*Exercise*: Check every line of the entries below for "edges", and copy the lines that have it.

[Input for this task Boundary: Start]

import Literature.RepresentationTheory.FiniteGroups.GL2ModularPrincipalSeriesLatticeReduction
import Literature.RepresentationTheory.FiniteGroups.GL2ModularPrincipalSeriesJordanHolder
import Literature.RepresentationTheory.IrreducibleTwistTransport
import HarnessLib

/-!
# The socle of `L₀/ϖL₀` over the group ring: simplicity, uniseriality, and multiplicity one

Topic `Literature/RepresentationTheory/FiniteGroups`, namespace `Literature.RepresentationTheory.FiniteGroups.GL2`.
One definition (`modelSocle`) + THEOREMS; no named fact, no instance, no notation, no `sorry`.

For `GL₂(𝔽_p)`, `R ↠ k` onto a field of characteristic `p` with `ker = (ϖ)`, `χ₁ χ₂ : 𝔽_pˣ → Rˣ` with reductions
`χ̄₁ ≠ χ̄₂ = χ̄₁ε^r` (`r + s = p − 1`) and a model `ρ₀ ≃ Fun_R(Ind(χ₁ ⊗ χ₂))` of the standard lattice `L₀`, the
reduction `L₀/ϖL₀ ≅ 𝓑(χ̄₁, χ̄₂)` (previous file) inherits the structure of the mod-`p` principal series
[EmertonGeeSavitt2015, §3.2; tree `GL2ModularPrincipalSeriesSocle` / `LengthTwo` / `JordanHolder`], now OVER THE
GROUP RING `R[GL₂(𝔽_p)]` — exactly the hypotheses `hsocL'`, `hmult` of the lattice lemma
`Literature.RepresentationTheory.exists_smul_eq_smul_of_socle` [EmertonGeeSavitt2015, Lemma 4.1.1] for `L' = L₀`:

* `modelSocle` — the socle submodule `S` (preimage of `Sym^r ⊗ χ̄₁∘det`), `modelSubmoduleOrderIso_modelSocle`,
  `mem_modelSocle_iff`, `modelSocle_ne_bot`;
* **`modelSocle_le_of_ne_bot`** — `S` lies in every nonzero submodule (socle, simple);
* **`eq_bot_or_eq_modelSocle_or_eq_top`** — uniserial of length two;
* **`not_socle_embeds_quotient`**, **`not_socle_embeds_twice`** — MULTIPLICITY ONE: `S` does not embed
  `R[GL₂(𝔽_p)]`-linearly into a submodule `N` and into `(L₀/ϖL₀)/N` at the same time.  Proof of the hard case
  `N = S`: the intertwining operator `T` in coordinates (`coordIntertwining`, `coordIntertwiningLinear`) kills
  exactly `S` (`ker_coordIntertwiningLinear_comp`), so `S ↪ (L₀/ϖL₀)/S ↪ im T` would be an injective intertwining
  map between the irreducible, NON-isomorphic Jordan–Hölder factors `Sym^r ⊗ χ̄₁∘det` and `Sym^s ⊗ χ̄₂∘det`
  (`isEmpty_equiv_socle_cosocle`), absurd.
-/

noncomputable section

[Input for this task Boundary: End]
[Input for this task Boundary: Start]

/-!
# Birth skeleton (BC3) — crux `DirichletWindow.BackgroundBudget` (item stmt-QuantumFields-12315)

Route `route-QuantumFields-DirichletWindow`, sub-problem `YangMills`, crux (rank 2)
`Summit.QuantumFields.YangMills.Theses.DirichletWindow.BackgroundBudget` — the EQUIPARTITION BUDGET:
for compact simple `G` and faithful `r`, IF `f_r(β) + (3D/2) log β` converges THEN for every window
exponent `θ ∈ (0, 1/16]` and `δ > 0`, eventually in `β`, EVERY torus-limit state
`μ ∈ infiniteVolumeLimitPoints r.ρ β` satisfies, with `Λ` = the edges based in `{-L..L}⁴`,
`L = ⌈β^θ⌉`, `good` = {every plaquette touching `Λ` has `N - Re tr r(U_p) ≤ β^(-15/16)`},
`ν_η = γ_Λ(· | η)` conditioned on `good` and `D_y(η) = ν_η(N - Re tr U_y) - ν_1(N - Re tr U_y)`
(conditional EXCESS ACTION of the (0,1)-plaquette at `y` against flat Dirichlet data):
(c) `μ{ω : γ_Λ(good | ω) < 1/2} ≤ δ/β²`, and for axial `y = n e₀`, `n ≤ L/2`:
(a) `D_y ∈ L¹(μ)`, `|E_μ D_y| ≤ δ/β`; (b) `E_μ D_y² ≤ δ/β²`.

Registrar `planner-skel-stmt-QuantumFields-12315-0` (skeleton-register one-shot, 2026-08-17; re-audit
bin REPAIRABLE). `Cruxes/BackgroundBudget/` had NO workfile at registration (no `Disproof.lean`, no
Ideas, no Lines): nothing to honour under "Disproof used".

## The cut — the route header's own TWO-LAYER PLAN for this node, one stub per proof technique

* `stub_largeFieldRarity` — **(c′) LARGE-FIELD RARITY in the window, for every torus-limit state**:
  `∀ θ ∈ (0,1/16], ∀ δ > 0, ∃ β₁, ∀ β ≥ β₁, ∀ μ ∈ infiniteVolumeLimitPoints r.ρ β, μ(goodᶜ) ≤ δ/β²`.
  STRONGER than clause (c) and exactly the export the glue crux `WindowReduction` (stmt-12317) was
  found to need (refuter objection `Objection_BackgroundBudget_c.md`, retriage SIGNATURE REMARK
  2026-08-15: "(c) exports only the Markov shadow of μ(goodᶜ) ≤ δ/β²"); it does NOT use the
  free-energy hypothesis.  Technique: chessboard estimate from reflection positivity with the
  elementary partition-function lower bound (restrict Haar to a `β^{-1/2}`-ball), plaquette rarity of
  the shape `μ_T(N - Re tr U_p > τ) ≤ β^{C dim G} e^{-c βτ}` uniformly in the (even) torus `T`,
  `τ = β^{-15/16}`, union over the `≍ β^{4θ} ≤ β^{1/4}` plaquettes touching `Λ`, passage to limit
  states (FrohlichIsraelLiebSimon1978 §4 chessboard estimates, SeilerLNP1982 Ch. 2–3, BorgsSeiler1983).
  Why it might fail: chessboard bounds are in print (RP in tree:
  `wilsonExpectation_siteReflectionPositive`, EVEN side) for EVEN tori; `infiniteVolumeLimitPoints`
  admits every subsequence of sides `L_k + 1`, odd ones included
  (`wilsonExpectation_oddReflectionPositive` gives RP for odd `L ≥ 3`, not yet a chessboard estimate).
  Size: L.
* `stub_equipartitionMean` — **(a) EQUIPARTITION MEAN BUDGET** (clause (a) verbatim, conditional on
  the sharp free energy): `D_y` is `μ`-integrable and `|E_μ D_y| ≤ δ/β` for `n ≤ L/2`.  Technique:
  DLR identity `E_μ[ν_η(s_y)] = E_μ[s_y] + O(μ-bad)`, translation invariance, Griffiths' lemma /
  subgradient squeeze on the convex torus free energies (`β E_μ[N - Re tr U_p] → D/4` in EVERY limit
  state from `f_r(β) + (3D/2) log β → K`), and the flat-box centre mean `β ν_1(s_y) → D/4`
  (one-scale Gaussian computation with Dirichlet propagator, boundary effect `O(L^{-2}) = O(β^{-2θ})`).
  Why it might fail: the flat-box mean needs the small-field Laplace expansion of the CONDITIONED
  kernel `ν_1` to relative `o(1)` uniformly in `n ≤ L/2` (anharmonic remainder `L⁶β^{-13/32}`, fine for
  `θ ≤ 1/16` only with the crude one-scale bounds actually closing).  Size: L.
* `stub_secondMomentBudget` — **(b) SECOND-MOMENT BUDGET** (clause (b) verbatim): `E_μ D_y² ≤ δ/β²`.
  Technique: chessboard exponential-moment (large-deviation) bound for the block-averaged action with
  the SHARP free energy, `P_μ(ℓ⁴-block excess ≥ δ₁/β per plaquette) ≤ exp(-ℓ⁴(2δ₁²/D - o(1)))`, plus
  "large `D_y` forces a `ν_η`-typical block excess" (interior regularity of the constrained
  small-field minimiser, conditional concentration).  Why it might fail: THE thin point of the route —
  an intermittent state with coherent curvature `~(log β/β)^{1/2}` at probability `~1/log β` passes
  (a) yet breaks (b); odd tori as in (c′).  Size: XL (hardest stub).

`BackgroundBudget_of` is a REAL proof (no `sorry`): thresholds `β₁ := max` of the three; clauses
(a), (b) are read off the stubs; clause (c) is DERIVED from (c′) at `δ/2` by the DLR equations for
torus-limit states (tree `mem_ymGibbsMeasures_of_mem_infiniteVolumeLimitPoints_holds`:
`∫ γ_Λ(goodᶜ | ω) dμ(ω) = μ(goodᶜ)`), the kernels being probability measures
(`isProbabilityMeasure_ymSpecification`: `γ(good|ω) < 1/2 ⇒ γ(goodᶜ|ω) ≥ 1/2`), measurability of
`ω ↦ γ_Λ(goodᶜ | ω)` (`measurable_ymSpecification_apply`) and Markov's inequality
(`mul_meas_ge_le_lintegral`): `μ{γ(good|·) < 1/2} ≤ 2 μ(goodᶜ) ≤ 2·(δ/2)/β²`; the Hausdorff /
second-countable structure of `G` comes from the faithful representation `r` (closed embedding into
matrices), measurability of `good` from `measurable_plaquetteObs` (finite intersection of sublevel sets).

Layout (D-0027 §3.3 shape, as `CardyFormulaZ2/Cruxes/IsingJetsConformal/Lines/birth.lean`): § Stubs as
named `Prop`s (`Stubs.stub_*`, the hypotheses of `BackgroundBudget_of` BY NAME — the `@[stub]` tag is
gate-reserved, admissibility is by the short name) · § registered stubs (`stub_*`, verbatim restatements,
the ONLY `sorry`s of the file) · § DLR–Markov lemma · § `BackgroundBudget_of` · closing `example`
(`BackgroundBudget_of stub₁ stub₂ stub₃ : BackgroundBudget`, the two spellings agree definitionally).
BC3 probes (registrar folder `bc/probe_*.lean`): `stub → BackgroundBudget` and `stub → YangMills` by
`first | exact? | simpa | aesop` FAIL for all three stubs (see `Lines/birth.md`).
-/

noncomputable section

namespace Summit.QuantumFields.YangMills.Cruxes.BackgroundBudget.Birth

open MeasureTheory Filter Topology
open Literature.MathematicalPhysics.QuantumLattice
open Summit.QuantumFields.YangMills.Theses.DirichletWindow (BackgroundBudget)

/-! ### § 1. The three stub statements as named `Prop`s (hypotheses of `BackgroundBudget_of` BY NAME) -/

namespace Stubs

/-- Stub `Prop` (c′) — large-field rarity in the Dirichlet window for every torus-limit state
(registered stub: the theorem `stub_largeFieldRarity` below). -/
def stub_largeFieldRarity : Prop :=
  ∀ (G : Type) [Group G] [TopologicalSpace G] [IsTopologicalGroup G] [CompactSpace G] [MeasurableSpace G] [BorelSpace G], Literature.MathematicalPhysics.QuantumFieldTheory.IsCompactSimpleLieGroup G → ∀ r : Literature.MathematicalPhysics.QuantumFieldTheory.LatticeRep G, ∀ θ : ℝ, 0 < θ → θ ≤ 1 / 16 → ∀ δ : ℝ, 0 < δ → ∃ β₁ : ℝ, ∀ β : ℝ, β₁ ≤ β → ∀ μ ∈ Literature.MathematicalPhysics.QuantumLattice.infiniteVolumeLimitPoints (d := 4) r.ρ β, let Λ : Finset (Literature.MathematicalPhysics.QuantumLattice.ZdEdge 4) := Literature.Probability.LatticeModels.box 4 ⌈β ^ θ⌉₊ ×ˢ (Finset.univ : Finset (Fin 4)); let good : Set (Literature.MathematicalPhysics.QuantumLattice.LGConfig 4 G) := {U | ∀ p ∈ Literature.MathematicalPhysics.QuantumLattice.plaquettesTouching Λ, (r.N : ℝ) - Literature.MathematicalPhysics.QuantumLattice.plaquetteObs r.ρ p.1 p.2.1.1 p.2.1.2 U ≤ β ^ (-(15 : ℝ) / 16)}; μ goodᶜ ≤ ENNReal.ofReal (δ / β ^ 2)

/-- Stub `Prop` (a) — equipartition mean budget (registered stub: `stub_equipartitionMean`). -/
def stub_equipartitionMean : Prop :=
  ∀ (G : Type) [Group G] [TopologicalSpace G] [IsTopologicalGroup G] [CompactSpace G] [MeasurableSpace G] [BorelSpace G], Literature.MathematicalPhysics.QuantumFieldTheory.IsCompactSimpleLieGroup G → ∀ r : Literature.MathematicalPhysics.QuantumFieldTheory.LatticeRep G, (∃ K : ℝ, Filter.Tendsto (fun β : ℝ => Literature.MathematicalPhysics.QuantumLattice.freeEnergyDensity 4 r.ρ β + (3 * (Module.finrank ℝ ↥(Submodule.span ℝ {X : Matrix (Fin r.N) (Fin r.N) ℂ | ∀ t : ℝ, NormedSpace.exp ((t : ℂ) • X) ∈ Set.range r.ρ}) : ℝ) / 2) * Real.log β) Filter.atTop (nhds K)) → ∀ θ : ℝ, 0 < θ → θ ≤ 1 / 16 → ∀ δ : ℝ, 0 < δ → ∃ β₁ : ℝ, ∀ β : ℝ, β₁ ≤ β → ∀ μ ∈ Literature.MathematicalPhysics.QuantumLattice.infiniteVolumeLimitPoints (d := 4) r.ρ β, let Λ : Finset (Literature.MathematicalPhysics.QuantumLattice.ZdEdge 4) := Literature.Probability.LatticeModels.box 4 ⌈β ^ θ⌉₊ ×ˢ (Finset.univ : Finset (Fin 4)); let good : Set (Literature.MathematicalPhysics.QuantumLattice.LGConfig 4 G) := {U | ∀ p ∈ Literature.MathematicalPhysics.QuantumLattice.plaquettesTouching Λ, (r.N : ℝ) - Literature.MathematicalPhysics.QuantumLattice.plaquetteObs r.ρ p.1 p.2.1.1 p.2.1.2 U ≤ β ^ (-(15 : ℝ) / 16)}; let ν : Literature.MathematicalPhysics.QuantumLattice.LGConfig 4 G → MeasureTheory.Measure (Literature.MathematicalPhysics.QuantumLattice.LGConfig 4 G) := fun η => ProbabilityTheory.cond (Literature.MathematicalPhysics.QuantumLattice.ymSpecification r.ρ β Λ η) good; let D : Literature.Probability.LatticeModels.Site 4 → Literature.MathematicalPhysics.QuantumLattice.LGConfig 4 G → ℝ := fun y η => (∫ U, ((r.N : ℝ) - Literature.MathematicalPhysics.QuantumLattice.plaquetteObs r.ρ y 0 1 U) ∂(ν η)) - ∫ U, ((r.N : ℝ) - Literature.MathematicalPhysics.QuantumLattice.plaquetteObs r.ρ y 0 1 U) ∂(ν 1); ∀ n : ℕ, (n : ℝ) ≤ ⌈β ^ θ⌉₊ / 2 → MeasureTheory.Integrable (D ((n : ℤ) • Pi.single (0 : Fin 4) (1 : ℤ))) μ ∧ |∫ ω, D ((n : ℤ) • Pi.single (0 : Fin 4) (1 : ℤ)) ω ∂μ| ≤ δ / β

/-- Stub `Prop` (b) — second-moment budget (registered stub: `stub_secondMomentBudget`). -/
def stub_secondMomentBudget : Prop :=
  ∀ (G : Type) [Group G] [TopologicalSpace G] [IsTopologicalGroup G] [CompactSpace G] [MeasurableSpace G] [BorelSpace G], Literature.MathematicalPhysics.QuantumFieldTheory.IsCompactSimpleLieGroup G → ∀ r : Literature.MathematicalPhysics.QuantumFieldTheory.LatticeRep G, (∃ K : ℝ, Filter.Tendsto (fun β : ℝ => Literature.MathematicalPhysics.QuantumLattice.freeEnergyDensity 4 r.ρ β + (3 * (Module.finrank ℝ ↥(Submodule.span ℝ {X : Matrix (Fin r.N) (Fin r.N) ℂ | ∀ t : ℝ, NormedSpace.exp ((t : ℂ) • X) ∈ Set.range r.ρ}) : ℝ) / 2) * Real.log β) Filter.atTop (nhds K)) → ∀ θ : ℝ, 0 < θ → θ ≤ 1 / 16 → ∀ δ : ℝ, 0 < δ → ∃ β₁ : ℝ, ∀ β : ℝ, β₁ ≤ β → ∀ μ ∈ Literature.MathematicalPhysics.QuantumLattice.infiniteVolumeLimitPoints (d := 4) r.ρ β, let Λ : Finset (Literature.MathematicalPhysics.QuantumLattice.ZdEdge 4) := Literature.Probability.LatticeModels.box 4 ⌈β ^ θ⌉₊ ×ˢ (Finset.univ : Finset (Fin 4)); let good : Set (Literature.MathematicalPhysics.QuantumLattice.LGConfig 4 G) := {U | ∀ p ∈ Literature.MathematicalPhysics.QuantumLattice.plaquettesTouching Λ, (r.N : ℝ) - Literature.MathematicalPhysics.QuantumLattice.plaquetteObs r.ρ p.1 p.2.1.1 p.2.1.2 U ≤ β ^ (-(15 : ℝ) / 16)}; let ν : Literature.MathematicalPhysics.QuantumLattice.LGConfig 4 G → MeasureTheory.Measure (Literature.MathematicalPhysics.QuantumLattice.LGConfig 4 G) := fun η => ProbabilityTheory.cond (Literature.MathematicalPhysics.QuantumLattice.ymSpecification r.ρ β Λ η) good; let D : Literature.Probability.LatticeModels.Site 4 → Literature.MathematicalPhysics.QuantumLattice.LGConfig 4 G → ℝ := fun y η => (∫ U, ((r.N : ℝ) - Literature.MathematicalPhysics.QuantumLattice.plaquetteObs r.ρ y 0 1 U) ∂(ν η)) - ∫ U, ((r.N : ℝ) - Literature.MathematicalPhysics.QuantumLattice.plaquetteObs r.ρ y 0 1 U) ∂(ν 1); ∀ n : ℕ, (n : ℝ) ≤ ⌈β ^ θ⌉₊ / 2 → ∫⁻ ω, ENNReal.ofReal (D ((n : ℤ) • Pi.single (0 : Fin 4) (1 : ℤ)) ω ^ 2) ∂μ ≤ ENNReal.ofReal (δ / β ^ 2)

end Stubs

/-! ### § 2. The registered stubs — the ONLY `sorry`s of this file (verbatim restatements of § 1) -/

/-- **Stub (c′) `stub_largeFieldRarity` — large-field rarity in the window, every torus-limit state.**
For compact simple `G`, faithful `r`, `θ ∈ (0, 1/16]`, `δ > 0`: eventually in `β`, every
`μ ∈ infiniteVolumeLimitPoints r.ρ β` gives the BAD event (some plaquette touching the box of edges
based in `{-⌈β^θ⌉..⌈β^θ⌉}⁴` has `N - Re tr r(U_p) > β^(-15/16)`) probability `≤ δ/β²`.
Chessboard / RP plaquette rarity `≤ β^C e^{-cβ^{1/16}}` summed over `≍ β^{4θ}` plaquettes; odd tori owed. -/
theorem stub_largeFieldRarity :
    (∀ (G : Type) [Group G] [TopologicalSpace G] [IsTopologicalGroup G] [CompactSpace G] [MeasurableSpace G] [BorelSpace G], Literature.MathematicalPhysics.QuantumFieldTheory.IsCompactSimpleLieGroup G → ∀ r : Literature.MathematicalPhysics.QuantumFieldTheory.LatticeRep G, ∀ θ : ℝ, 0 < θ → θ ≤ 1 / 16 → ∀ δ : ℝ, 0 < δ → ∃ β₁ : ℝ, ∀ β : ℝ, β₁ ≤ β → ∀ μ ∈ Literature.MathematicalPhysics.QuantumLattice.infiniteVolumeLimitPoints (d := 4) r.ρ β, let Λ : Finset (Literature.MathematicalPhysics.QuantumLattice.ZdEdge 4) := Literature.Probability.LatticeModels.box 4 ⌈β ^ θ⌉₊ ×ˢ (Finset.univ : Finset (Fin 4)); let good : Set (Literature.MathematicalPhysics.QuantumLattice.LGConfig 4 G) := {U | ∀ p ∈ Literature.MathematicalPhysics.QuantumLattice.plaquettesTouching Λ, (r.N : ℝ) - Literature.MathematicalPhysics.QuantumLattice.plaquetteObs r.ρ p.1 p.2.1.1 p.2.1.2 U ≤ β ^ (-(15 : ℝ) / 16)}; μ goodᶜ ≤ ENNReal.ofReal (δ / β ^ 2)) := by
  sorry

[Input for this task Boundary: End]

*Response to this exercise*:
`μ ∈ infiniteVolumeLimitPoints r.ρ β` satisfies, with `Λ` = the edges based in `{-L..L}⁴`,
`μ ∈ infiniteVolumeLimitPoints r.ρ β` gives the BAD event (some plaquette touching the box of edges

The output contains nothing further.